Les oies françaises


Tous ces textes sont extraits des ouvrages avicoles

L'oie d'Alsace
Son origine se situe dans les petites vallées de la basse Alsace : Zorn, Bruche, Sauer, Moder, ainsi que dans la plaine du Ried. C'est une petite oie, surtout créée pour l'obtention de foie d'oie le plus gros possible après gavage.
Les éleveurs doivent rechercher et sélectionner les su jets assez bas sur pattes et au corps aussi large que possible permettant un bon développement des organes intérieurs, notamment du foie. Les oeufs à couver pèsent 120 g environ. Mâle et femelle ont la même masse : de 4 à 4,5 kg.
Diverses variétés sont reconnues : grise, blanche (voir photo ci-contre), gris et blanc, tacheté gris et blanc.


L'oie Blanche du Bourbonnais
Comme son nom l'indique, elle est originaire du Bourbonnais, qui se trouve dans la région de l'Allier, avec Moulins pour centre. C'est une oie de bonne taille puisque le jars pèse de 9 à 10 kg et l'oie de 7 à 8 kg. Elle est rustique, précoce et assez prolifique, active, massive, trapue mais sans lourdeur ; elle possède une légère panouille.
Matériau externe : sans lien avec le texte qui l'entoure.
/-- **EVERY right inverse `G` of p11's operator (the `G_k(u)` of `BIJ85ScalarPropagatorTorusK.exists_GK`) ACTS AS the constructed
matrix `G_k(T,u) = gBox a c U k univ`** (standing range, `a > 0`, `c ≠ 0`). [cite: BalabanImbrieJaffe1985, (4.6.2) p.313] -/
theorem ofLp_G_eq_gBox_mulVec (hk : j + k ≤ P.m + P.K) (hc : c ≠ 0) (ha : 0 < a) (U : GaugeField P j U1)
    {G : FineSp P j →ₗ[ℝ] FineSp P j} (hG : ∀ φ, opT (Dlin c U) (QlinK U k) a (G φ) = φ) (φ : FineSp P j) :
    WithLp.ofLp (G φ) = gBox a c U k univ *ᵥ WithLp.ofLp φ := by
  have h1 : nOp a c U k univ *ᵥ WithLp.ofLp (G φ) = WithLp.ofLp φ := by
    rw [← ofLp_nLin, ← opT_eq_nLin, hG]
  rw [← h1, mulVec_mulVec, (gBox_univ_mul hk hc ha U).1, one_mulVec]

/-- **`G_k(T,u)` as a real-linear map of p11's space**: `φ ↦ gBox·φ`. [cite: BalabanImbrieJaffe1985, (4.6.2) p.313] -/
def gLin (a c : ℝ) (U : GaugeField P j U1) (k : ℕ) : FineSp P j →ₗ[ℝ] FineSp P j where
  toFun φ := WithLp.toLp 2 (gBox a c U k univ *ᵥ WithLp.ofLp φ)
  map_add' φ φ' := by
    rw [WithLp.ofLp_add, mulVec_add]; rfl
  map_smul' r φ := by
    rw [WithLp.ofLp_smul, mulVec_smul]; rfl

/-- kernel: the underlying vector of `gLin φ`. [cite: BalabanImbrieJaffe1985, (4.6.2) p.313] -/
theorem ofLp_gLin (a c : ℝ) (U : GaugeField P j U1) (k : ℕ) (φ : FineSp P j) :
    WithLp.ofLp (gLin a c U k φ) = gBox a c U k univ *ᵥ WithLp.ofLp φ := rfl

/-- **`G_k(T,u)` IS A TWO-SIDED INVERSE of p11's operator** — the existence statement `BIJ85ScalarPropagatorTorusK.exists_GK` ((4.6.2) on
the torus) re-witnessed by the EXPLICIT matrix of the companion file. [cite: BalabanImbrieJaffe1985, (4.6.2) p.313] -/
theorem opT_gLin (hk : j + k ≤ P.m + P.K) (hc : c ≠ 0) (ha : 0 < a) (U : GaugeField P j U1) (φ : FineSp P j) :
    opT (Dlin c U) (QlinK U k) a (gLin a c U k φ) = φ ∧ gLin a c U k (opT (Dlin c U) (QlinK U k) a φ) = φ := by
  have hm := gBox_univ_mul hk hc ha U
  rw [opT_eq_nLin]
  constructor
  · apply WithLp.ofLp_injective 2
    rw [ofLp_nLin, ofLp_gLin, mulVec_mulVec, hm.2, one_mulVec]
  · apply WithLp.ofLp_injective 2
    rw [ofLp_gLin, ofLp_nLin, mulVec_mulVec, hm.1, one_mulVec]

/-- kernel: p11's inverse is unique and equals `gLin`. [cite: BalabanImbrieJaffe1985, (4.6.2) p.313] -/
theorem eq_gLin (hk : j + k ≤ P.m + P.K) (hc : c ≠ 0) (ha : 0 < a) (U : GaugeField P j U1) {G : FineSp P j →ₗ[ℝ] FineSp P j}
    (hG : ∀ φ, opT (Dlin c U) (QlinK U k) a (G φ) = φ) : G = gLin a c U k :=
  LinearMap.ext fun φ => WithLp.ofLp_injective 2 (ofLp_G_eq_gBox_mulVec hk hc ha U hG φ)

end Inverse

/-! ## §4 The adjoint `Q_k^*(u)` and `Δ_k(u)` of [I] (4.6.4) = the constructed `Δ_k(T,u)` -/

section Delta

variable {k : ℕ} {a c : ℝ}

/-- kernel: `ofLp (Q_k(u)φ) = Q_k(u)·φ` (p11's `QlinK` acts as the matrix `qMatT`). [cite: BalabanImbrieJaffe1985, (4.6.1) p.313] -/
theorem ofLp_QlinK (U : GaugeField P j U1) (k : ℕ) (φ : FineSp P j) : WithLp.ofLp (QlinK U k φ) = qMatT U k *ᵥ WithLp.ofLp φ := by
  funext y
  rw [qMatT_mulVec]
  rfl

/-- **The real adjoint `Q_k^*(u)` of p11's `QlinK` acts as the conjugate-transpose matrix `Q_k(u)ᴴ`** — the `Q_k^*` of (4.6.4)/(2.34).
[cite: BalabanImbrieJaffe1985, (4.6.4) p.313] -/
theorem ofLp_adjoint_QlinK (U : GaugeField P j U1) (k : ℕ) (ψ : CoarseSpK P j k) :
    WithLp.ofLp ((QlinK U k).adjoint ψ) = (qMatT U k)ᴴ *ᵥ WithLp.ofLp ψ := by
  let A : CoarseSpK P j k →ₗ[ℝ] FineSp P j :=
    { toFun := fun ψ => WithLp.toLp 2 ((qMatT U k)ᴴ *ᵥ WithLp.ofLp ψ)
      map_add' := fun ψ ψ' => by rw [WithLp.ofLp_add, mulVec_add]; rfl
      map_smul' := fun r ψ => by rw [WithLp.ofLp_smul, mulVec_smul]; rfl }
  have hA : A = (QlinK U k).adjoint := by
    rw [LinearMap.eq_adjoint_iff]
    intro ψ φ
    rw [real_inner_fine, real_inner_coarse, ofLp_QlinK]
    show (star ((qMatT U k)ᴴ *ᵥ WithLp.ofLp ψ) ⬝ᵥ WithLp.ofLp φ).re = _
    rw [star_mulVec, conjTranspose_conjTranspose, ← dotProduct_mulVec]
  have := congrArg (fun B => WithLp.ofLp (B ψ)) hA
  exact this.symm

/-- **[I] (4.6.4) `Δ_k(u_k) = a_kI − a_k²Q_kG_kQ_k^*` (p11's `deltaOp` with p11's `G_k(u)`) ACTS AS the constructed `Δ_k(T,u)`** (the
companion's `deltaRegion a c U k univ`) — (2.34)'s *"see (I.4.6.4)"* made literal on the torus. [cite: BalabanImbrieJaffe1988, (2.34) p.263] -/
theorem ofLp_deltaOp_eq (hk : j + k ≤ P.m + P.K) (hc : c ≠ 0) (ha : 0 < a) (U : GaugeField P j U1)
    {G : FineSp P j →ₗ[ℝ] FineSp P j} (hG : ∀ φ, opT (Dlin c U) (QlinK U k) a (G φ) = φ) (ψ : CoarseSpK P j k) :
    WithLp.ofLp (deltaOp (QlinK U k) a G ψ) = deltaRegion a c U k univ *ᵥ WithLp.ofLp ψ := by
  rw [deltaOp, LinearMap.sub_apply, LinearMap.smul_apply, LinearMap.smul_apply, LinearMap.id_apply, LinearMap.comp_apply,
    LinearMap.comp_apply, WithLp.ofLp_sub, WithLp.ofLp_smul, WithLp.ofLp_smul, ofLp_QlinK, ofLp_G_eq_gBox_mulVec hk hc ha U hG,
    ofLp_adjoint_QlinK, deltaRegion, sub_mulVec, smul_mulVec, smul_mulVec, one_mulVec, mulVec_mulVec, mulVec_mulVec]
  funext y
  simp only [Pi.sub_apply, Pi.smul_apply, Complex.real_smul, smul_eq_mul, Complex.ofReal_pow]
Pondeuse correcte, l'oie couve bien si on lui laisse les oeufs. Ces derniers ont une coquille blanche et pèsent 160 g. Cette race est surtout destinée à fournir des sujets à rôtir de bonne taille, mais on peut l'engraisser avec profit. Une seule variété est reconnue : la blanche, au bec rouge orangé tirant parfois sur le rose orangé.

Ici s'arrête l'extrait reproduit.